(Entries shown Opens)
/-- **Master formula for the loop through an arc.**  Let `F : i ≃ G ∘ i` be a homotopy whose
track at `z` is constant, `α₋`, `α₊` paths in `X` from `z` to `F₋`, `F₊`, `C` any path in `Y`
from `i F₋` to `i F₊`, and `τ₋ : i F₋ ⟶ G (i F₋)`, `τ₊ : i F₊ ⟶ G (i F₊)` the tracks of the end
points (any paths agreeing pointwise with `F(·, F₋)`, `F(·, F₊)`).  Then
`G_# [i∘α₋ · C · (i∘α₊)⁻¹] = [(i∘α₋ · τ₋) · (G ∘ C) · (i∘α₊ · τ₊)⁻¹]` in `π₁(Y, i z)` (the square
argument of Hatcher (2002), Lemma 1.19, applied to `α₋` and `α₊`; the constant track of `z`
cancels). [cite: HatcherAT2002, Lemma 1.19] -/
theorem mapOfEq_mk_arcLoop (hfix : ∀ t, F (t, z) = i z) (hGz : G (i z) = i z) {Fm Fp : X}
    (αm : Path z Fm) (αp : Path z Fp) (C : Path (i Fm) (i Fp))
    (τm : Path (i Fm) (G (i Fm))) (τp : Path (i Fp) (G (i Fp)))
    (hτm : ∀ t, τm t = F (t, Fm)) (hτp : ∀ t, τp t = F (t, Fp)) :
    FundamentalGroup.mapOfEq G hGz
        (FundamentalGroup.fromPath (Path.Homotopic.Quotient.mk
          (((αm.map (map_continuous i)).trans C).trans (αp.map (map_continuous i)).symm))) =
      FundamentalGroup.fromPath (Path.Homotopic.Quotient.mk
        ((((αm.map (map_continuous i)).trans τm).trans (C.map (map_continuous G))).trans
          ((αp.map (map_continuous i)).trans τp).symm)) := by
  set ε : Path (i z) (G (i z)) := F.evalAt z with hε
  rw [FundamentalGroup.mapOfEq_apply]
  change (Path.Homotopic.Quotient.map (Path.Homotopic.Quotient.mk
      (((αm.map (map_continuous i)).trans C).trans (αp.map (map_continuous i)).symm)) G).cast
        hGz.symm hGz.symm =
    Path.Homotopic.Quotient.mk
      ((((αm.map (map_continuous i)).trans τm).trans (C.map (map_continuous G))).trans
        ((αp.map (map_continuous i)).trans τp).symm)
  rw [← Path.Homotopic.Quotient.mk_map, Path.map_trans, Path.map_trans, ← Path.map_symm]
  simp only [Path.Homotopic.Quotient.mk_trans, Path.Homotopic.Quotient.mk_symm,
    mk_map_map_eq i G F αm ε τm (fun _ => rfl) hτm, mk_map_map_eq i G F αp ε τp (fun _ => rfl) hτp,
    quotient_symm_trans, quotient_symm_symm, Path.Homotopic.Quotient.trans_assoc]
  -- fold `… · ε` and cancel the constant track `ε = F(·, z)`
  set E := Path.Homotopic.Quotient.mk ε
  set Am := Path.Homotopic.Quotient.mk (αm.map (map_continuous i))
  set Ap := Path.Homotopic.Quotient.mk (αp.map (map_continuous i))
  set Tm := Path.Homotopic.Quotient.mk τm
  set Tp := Path.Homotopic.Quotient.mk τp
  set CG := Path.Homotopic.Quotient.mk (C.map (map_continuous G))
  rw [show Am.trans (Tm.trans (CG.trans (Tp.symm.trans (Ap.symm.trans E)))) =
      (Am.trans (Tm.trans (CG.trans (Tp.symm.trans Ap.symm)))).trans E by
    simp only [Path.Homotopic.Quotient.trans_assoc]]
  exact cast_symm_trans_trans_of_forall_eq ε hfix _ _ _
/-- **The two arms of a two-sided whole-plane SLE_κ from `∞` to `∞` through `0`, with a MEASURABLE
selector of the uniformizer** (corrected form of `IsTwoSidedWholePlaneSLEPair`; same source, same
clauses, plus `Measurable (Function.uncurry Φ)` for the selector `Φ : (ℝ → ℂ) → ℂ → ℂ`, w.r.t. the
product σ-algebra on paths and the Borel σ-algebra on `ℂ`). Zhan (2021), §2.2: the first arm `η₁` is
a whole-plane SLE_κ(2) curve from `∞` to `0` (the inversion of `IsWholePlaneSLEKappaRho κ 2`), and
"given the first arm of the curve, the second arm of the curve is a chordal SLE_κ curve from `b` to `a`
in the remaining domain": `η₂ = Φ(η₁) ∘ (SLE_κ trace of W)`, `W` a Brownian path independent of `η₁`,
`Φ(η₁)` (the boundary extension of) a uniformizer `ℍ → Ĉ(η₁; ∞)` with `0 ↦ 0`, `∞ ↦ ∞`
(`IsArmUniformizer`). WHY THE EXTRA CLAUSE: with `Φ` jointly measurable,
`ω ↦ Φ (η₁ ω) (sleTrace κ (W ω) t)` is a measurable function of the independent pair `(η₁, W)`, so the
conditional law of the second arm given the first is `Φ(η₁)_*(chordal SLE_κ in ℍ)`, which does not
depend on the selector (uniformizers differ by dilations of `ℍ`, under which the chordal trace law is
invariant modulo time change); without it (as in `IsTwoSidedWholePlaneSLEPair`) a non-measurable
selector on a suitably enlarged probability space makes the dilation factor a.s. equal to a functional
of `W`, and the second arm is then driven by a non-Brownian path — see the module docstring.
[cite: Zhan2021SLELoopMeasures, §2.2] -/
def IsTwoSidedWholePlaneSLEPairMeas (κ : ℝ≥0) (P : Measure Ω) (η₁ : Ω → ℝ → ℂ)
    (η₂ : Ω → ℝ≥0 → ℂ) : Prop :=
  (∃ γ : Ω → ℝ → ℂ, IsWholePlaneSLEKappaRho κ 2 P γ ∧ ∀ ω t, η₁ ω t = (γ ω t)⁻¹) ∧
    (∀ t, Measurable fun ω ↦ η₂ ω t) ∧
    ∃ (W : Ω → ℝ≥0 → ℝ) (Φ : (ℝ → ℂ) → ℂ → ℂ), Measurable W ∧ Measurable (Function.uncurry Φ) ∧
      P.map W = Process.preWienerMeasure ∧ IndepFun η₁ W P ∧
      ∀ᵐ ω ∂P, IsArmUniformizer (η₁ ω) (Φ (η₁ ω)) ∧
        Loewner.IsGeneratedByCurve (sleDriving κ (W ω)) (sleTrace κ (W ω)) ∧
        ∀ t, η₂ ω t = Φ (η₁ ω) (sleTrace κ (W ω) t)

/-- A measurably uniformized two-sided pair is a two-sided pair in the sense of
`IsTwoSidedWholePlaneSLEPair` (forget the measurability of the selector). [folklore] -/
theorem IsTwoSidedWholePlaneSLEPairMeas.toPair {κ : ℝ≥0} {P : Measure Ω} {η₁ : Ω → ℝ → ℂ}
    {η₂ : Ω → ℝ≥0 → ℂ} (h : IsTwoSidedWholePlaneSLEPairMeas κ P η₁ η₂) :
    IsTwoSidedWholePlaneSLEPair κ P η₁ η₂ := by
  obtain ⟨h₁, h₂, W, Φ, hW, -, hlaw, hind, hae⟩ := h
  exact ⟨h₁, h₂, W, Φ, hW, hlaw, hind, hae⟩

/-- In a measurably uniformized pair the second arm is, coordinatewise, almost surely a jointly
measurable function of the first arm and the driving path: `η₂ · t = (Φ.uncurry) ∘ (η₁, sleTrace κ W t)`
a.e., with `Function.uncurry Φ` measurable. [folklore] -/
theorem IsTwoSidedWholePlaneSLEPairMeas.exists_measurable_uncurry {κ : ℝ≥0} {P : Measure Ω}
    {η₁ : Ω → ℝ → ℂ} {η₂ : Ω → ℝ≥0 → ℂ} (h : IsTwoSidedWholePlaneSLEPairMeas κ P η₁ η₂) :
    ∃ (W : Ω → ℝ≥0 → ℝ) (Φ : (ℝ → ℂ) → ℂ → ℂ), Measurable W ∧ Measurable (Function.uncurry Φ) ∧
      P.map W = Process.preWienerMeasure ∧ IndepFun η₁ W P ∧
      ∀ t, (fun ω ↦ η₂ ω t) =ᵐ[P] fun ω ↦ Function.uncurry Φ (η₁ ω, sleTrace κ (W ω) t) := by
  obtain ⟨-, -, W, Φ, hW, hΦ, hlaw, hind, hae⟩ := h
  refine ⟨W, Φ, hW, hΦ, hlaw, hind, fun t ↦ ?_⟩
  filter_upwards [hae] with ω hω using hω.2.2 t

/-- **The law of two-sided whole-plane SLE_κ from `∞` to `∞` through `0` in its natural
parametrisation, corrected form** (`IsTwoSidedWholePlaneSLENatLaw` with the pair predicate replaced
by `IsTwoSidedWholePlaneSLEPairMeas`): `μ` is the law of a random two-sided path `γ̂` which, almost
surely, is parametrised by `(1 + κ/8)`-dimensional Minkowski content, is rooted at `γ̂(0) = 0`, and
traces the second arm on `[0, ∞)` and the first arm on `(-∞, 0)` through increasing time changes.
Zhan (2021), §2.2 (the law `ν^#_{∞⇌0}`), Lemma 2.12 and Cor. 4.7 (the Minkowski content
parametrisation `γ̂₀ = 𝒫(γ)` with `γ̂₀(0) = 0`, defined on `ℝ`). [cite: Zhan2021SLELoopMeasures, §2.2 / Cor. 4.7] -/
def IsTwoSidedWholePlaneSLENatLawMeas (κ : ℝ≥0) (μ : Measure C(ℝ, ℂ)) : Prop :=
  ∃ (Ω : Type) (_ : MeasurableSpace Ω) (P : Measure Ω) (η₁ : Ω → ℝ → ℂ) (η₂ : Ω → ℝ≥0 → ℂ)
    (γ : Ω → C(ℝ, ℂ)), IsTwoSidedWholePlaneSLEPairMeas κ P η₁ η₂ ∧ Measurable γ ∧ μ = P.map γ ∧
      ∀ᵐ ω ∂P, IsNaturallyParametrized (1 + (κ : ℝ) / 8) (γ ω) ∧ γ ω 0 = 0 ∧
        (∃ e : ℝ≥0 ≃o ℝ≥0, ∀ t : ℝ≥0, γ ω t = η₂ ω (e t)) ∧
        (∃ e' : Iio (0 : ℝ) ≃o ℝ, ∀ t : Iio (0 : ℝ), γ ω t = η₁ ω (e' t))

/-- A corrected natural law is a natural law in the sense of `IsTwoSidedWholePlaneSLENatLaw`
(the corrected class is contained in the original one). [folklore] -/
theorem IsTwoSidedWholePlaneSLENatLawMeas.toNatLaw {κ : ℝ≥0} {μ : Measure C(ℝ, ℂ)}
    (h : IsTwoSidedWholePlaneSLENatLawMeas κ μ) : IsTwoSidedWholePlaneSLENatLaw κ μ := by
  obtain ⟨Ω, _, P, η₁, η₂, γ, hpair, hγ, hμ, hae⟩ := h
  exact ⟨Ω, _, P, η₁, η₂, γ, hpair.toPair, hγ, hμ, hae⟩

/-- A corrected natural law is a probability measure. [folklore] -/
theorem IsTwoSidedWholePlaneSLENatLawMeas.isProbabilityMeasure {κ : ℝ≥0} {μ : Measure C(ℝ, ℂ)}
    (h : IsTwoSidedWholePlaneSLENatLawMeas κ μ) : IsProbabilityMeasure μ :=
  h.toNatLaw.isProbabilityMeasure

/-- Paths under a corrected natural law are almost surely rooted at `0`. [folklore] -/
theorem IsTwoSidedWholePlaneSLENatLawMeas.ae_apply_zero {κ : ℝ≥0} {μ : Measure C(ℝ, ℂ)}
    (h : IsTwoSidedWholePlaneSLENatLawMeas κ μ) : ∀ᵐ γ ∂μ, γ 0 = 0 :=
  h.toNatLaw.ae_apply_zero

/-- **Stationary increments of the two-sided whole-plane SLE_κ natural parametrisation** (named
fact; Zhan's Corollary 4.7, second half, over the faithful class of laws — the RESTATEMENT of the
misstated `IsTwoSidedWholePlaneSLENatLaw.map_reroot` of `TwoSidedWholePlaneSLE`). Zhan (2021),
Cor. 4.7: "Suppose that `γ̂₀` is a Minkowski content parametrization of a two-sided whole-plane SLE_κ
curve from `∞` to `∞` passing through `0` such that `γ̂₀(0) = 0`. Then `γ̂₀` is a self-similar
process of index `1/d` defined on `ℝ` with stationary increments" — standing assumptions of §2.1
("Throughout, we fix `κ ∈ (0, 8)`. Let `d = 1 + κ/8`"); the law of `γ̂₀` is Zhan's `ν̂^#_{∞⇌0}`,
here any `μ` with `IsTwoSidedWholePlaneSLENatLawMeas κ μ` (the law of the `(1 + κ/8)`-Minkowski-content
parametrisation, rooted at `0`, of a two-sided whole-plane SLE_κ pair with measurably uniformized
second arm); "stationary increments" of a process `γ̂₀` on `ℝ` with `γ̂₀(0) = 0` = invariance of its
law under `𝒯_s : γ̂ ↦ γ̂(s + ·) - γ̂(s)` = `reroot s` (`RootedCurve.reroot_apply`), every `s ∈ ℝ`
(Zhan's proof: invariance under `𝒯₁`, whence under every `𝒯_s` by the self-similarity — Step 1,
`isRerootInvariant_of_isSelfSimilar_of_map_reroot_one`). Only the stationarity half is stated here;
the self-similarity half is the conclusion of `IsTwoSidedWholePlaneSLENatLaw.map_dilatePath_imp_meas`
(`TwoSidedWholePlaneSLEScaling`). NOT discharged: Zhan's proof rests on the rooted SLE_κ loop
measure `μ¹_∞` and its decomposition `μ¹_∞(dγ) ⊗ ℳ_γ(dz) = ν^#_{∞⇌z}(dγ) ⊗ m²(dz)` (the theorem
on rooted loops, Thm 4.1 (iv) in the arXiv numbering), which the tree does not have; everything after
that input is proved (`UnrootedShiftInvariance`:
`IsTwoSidedWholePlaneSLENatLawMeas.isRerootInvariant_of_timeSmear`).
Relation to the misstated fact: `IsTwoSidedWholePlaneSLENatLaw.map_reroot` asserts the same
conclusion over the larger class `IsTwoSidedWholePlaneSLENatLaw κ` (non-measurable uniformizer
selector), which granted existence is not the singleton `{ν̂^#_{∞⇌0}}` (module docstring); it implies
this fact (`IsTwoSidedWholePlaneSLENatLawMeas.map_reroot_of_natLaw`), not conversely.
[cite: Zhan2021SLELoopMeasures, Cor. 4.7] -/
def IsTwoSidedWholePlaneSLENatLawMeas.map_reroot : Prop :=
  ∀ (κ : ℝ≥0) (μ : Measure C(ℝ, ℂ)), 0 < κ → κ < 8 → IsTwoSidedWholePlaneSLENatLawMeas κ μ →
    ∀ s : ℝ, μ.map (reroot s) = μ

/-- **The misstated fact implies the corrected one** (the corrected class of laws is smaller,
`IsTwoSidedWholePlaneSLENatLawMeas.toNatLaw`): the conclusion of this theorem is, verbatim, the named
fact `IsTwoSidedWholePlaneSLENatLawMeas.map_reroot` (Zhan (2021), Cor. 4.7, stationary increments,
over the faithful class). DISCREPANCY: the hypothesis `IsTwoSidedWholePlaneSLENatLaw.map_reroot`
carries the same conclusion over the larger class `IsTwoSidedWholePlaneSLENatLaw κ` (non-measurable
uniformizer selector allowed), which — granted existence of the two-sided curve — contains laws other
than Zhan's `ν̂^#_{∞⇌0}`; it is thus stronger than the source (and fails for some of those laws, see the
module docstring). [cite: Zhan2021SLELoopMeasures, Cor. 4.7] -/
theorem IsTwoSidedWholePlaneSLENatLaw.map_reroot_imp_meas
    (h47 : IsTwoSidedWholePlaneSLENatLaw.map_reroot) :
    ∀ (κ : ℝ≥0) (μ : Measure C(ℝ, ℂ)), 0 < κ → κ < 8 → IsTwoSidedWholePlaneSLENatLawMeas κ μ →
      ∀ s : ℝ, μ.map (reroot s) = μ :=
  fun κ μ hκ hκ' h ↦ h47 κ μ hκ hκ' h.toNatLaw

/-- The misstated fact `IsTwoSidedWholePlaneSLENatLaw.map_reroot` implies its restatement
`IsTwoSidedWholePlaneSLENatLawMeas.map_reroot` (restriction to the faithful class).
[cite: Zhan2021SLELoopMeasures, Cor. 4.7] -/
theorem IsTwoSidedWholePlaneSLENatLawMeas.map_reroot_of_natLaw
    (h47 : IsTwoSidedWholePlaneSLENatLaw.map_reroot) : IsTwoSidedWholePlaneSLENatLawMeas.map_reroot :=
  IsTwoSidedWholePlaneSLENatLaw.map_reroot_imp_meas h47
(Entries shown Closes)
* **Task to carry out**: Up to and including the line with "rw [FundamentalGroup.mapOfEq_apply]", repeat the data exactly, starting from its first line; nothing else belongs in the response.

* **Task result**:
/-- **Master formula for the loop through an arc.**  Let `F : i ≃ G ∘ i` be a homotopy whose
track at `z` is constant, `α₋`, `α₊` paths in `X` from `z` to `F₋`, `F₊`, `C` any path in `Y`
from `i F₋` to `i F₊`, and `τ₋ : i F₋ ⟶ G (i F₋)`, `τ₊ : i F₊ ⟶ G (i F₊)` the tracks of the end
points (any paths agreeing pointwise with `F(·, F₋)`, `F(·, F₊)`).  Then
`G_# [i∘α₋ · C · (i∘α₊)⁻¹] = [(i∘α₋ · τ₋) · (G ∘ C) · (i∘α₊ · τ₊)⁻¹]` in `π₁(Y, i z)` (the square
argument of Hatcher (2002), Lemma 1.19, applied to `α₋` and `α₊`; the constant track of `z`
cancels). [cite: HatcherAT2002, Lemma 1.19] -/
theorem mapOfEq_mk_arcLoop (hfix : ∀ t, F (t, z) = i z) (hGz : G (i z) = i z) {Fm Fp : X}
    (αm : Path z Fm) (αp : Path z Fp) (C : Path (i Fm) (i Fp))
    (τm : Path (i Fm) (G (i Fm))) (τp : Path (i Fp) (G (i Fp)))
    (hτm : ∀ t, τm t = F (t, Fm)) (hτp : ∀ t, τp t = F (t, Fp)) :
    FundamentalGroup.mapOfEq G hGz
        (FundamentalGroup.fromPath (Path.Homotopic.Quotient.mk
          (((αm.map (map_continuous i)).trans C).trans (αp.map (map_continuous i)).symm))) =
      FundamentalGroup.fromPath (Path.Homotopic.Quotient.mk
        ((((αm.map (map_continuous i)).trans τm).trans (C.map (map_continuous G))).trans
          ((αp.map (map_continuous i)).trans τp).symm)) := by
  set ε : Path (i z) (G (i z)) := F.evalAt z with hε
  rw [FundamentalGroup.mapOfEq_apply]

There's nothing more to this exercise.